Exercise objective> I need all the entries repeated exactly as written.
++++++++
import Mathlib
import Summits.NavierStokesRegularity.NavierStokesRegularity.Theses.SwallowedContinuum
import HarnessLib

/-!
# `SwallowedContinuum.Assembly` — the route's assembly (item stmt-NavierStokesRegularity-17618; pure
  logic)

**Statement.** `NoDiscSwallow → NoDiscFreeCollapse → NoCollisionFreeBlowup → EndpointMapExists →
NavierStokesRegularity`.

PROOF. The route file `Theses/SwallowedContinuum.lean` carries the planner-authored, kernel-checked
deciding theorem `Theses.SwallowedContinuum.closes`, whose hypotheses are exactly the route's items
and whose conclusion is the registered leaf; the assembly item is that implication written as ONE
proposition, so it is closed by applying `closes` to the hypotheses.

HONEST FRAMING: glue between the route's own statements (about HYPOTHETICAL objects); nothing
here bears on the regularity problem itself.
-/

noncomputable section

set_option linter.dupNamespace false

namespace Summit.NavierStokesRegularity.NavierStokesRegularity.Theorems

open Summit.NavierStokesRegularity.NavierStokesRegularity.Theses.SwallowedContinuum in
/-- **Item stmt-NavierStokesRegularity-17618** (`SwallowedContinuum.Assembly`): the route's chain of
items implies its registered leaf, by the route file's deciding theorem `closes`. [this file] -/
theorem swallowedContinuum_assembly_proof :
    Summit.NavierStokesRegularity.NavierStokesRegularity.Theses.SwallowedContinuum.Assembly := by
  unfold Summit.NavierStokesRegularity.NavierStokesRegularity.Theses.SwallowedContinuum.Assembly
  intro h₁ h₂ h₃ h₄
  exact closes h₁ h₂ h₃ h₄

end Summit.NavierStokesRegularity.NavierStokesRegularity.Theorems

end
++++++++
Worked solution>
import Mathlib
import Summits.NavierStokesRegularity.NavierStokesRegularity.Theses.SwallowedContinuum
import HarnessLib

/-!
# `SwallowedContinuum.Assembly` — the route's assembly (item stmt-NavierStokesRegularity-17618; pure
  logic)

**Statement.** `NoDiscSwallow → NoDiscFreeCollapse → NoCollisionFreeBlowup → EndpointMapExists →
NavierStokesRegularity`.

PROOF. The route file `Theses/SwallowedContinuum.lean` carries the planner-authored, kernel-checked
deciding theorem `Theses.SwallowedContinuum.closes`, whose hypotheses are exactly the route's items
and whose conclusion is the registered leaf; the assembly item is that implication written as ONE
proposition, so it is closed by applying `closes` to the hypotheses.

HONEST FRAMING: glue between the route's own statements (about HYPOTHETICAL objects); nothing
here bears on the regularity problem itself.
-/

noncomputable section

set_option linter.dupNamespace false

namespace Summit.NavierStokesRegularity.NavierStokesRegularity.Theorems

open Summit.NavierStokesRegularity.NavierStokesRegularity.Theses.SwallowedContinuum in
/-- **Item stmt-NavierStokesRegularity-17618** (`SwallowedContinuum.Assembly`): the route's chain of
items implies its registered leaf, by the route file's deciding theorem `closes`. [this file] -/
theorem swallowedContinuum_assembly_proof :
    Summit.NavierStokesRegularity.NavierStokesRegularity.Theses.SwallowedContinuum.Assembly := by
  unfold Summit.NavierStokesRegularity.NavierStokesRegularity.Theses.SwallowedContinuum.Assembly
  intro h₁ h₂ h₃ h₄
  exact closes h₁ h₂ h₃ h₄

end Summit.NavierStokesRegularity.NavierStokesRegularity.Theorems

end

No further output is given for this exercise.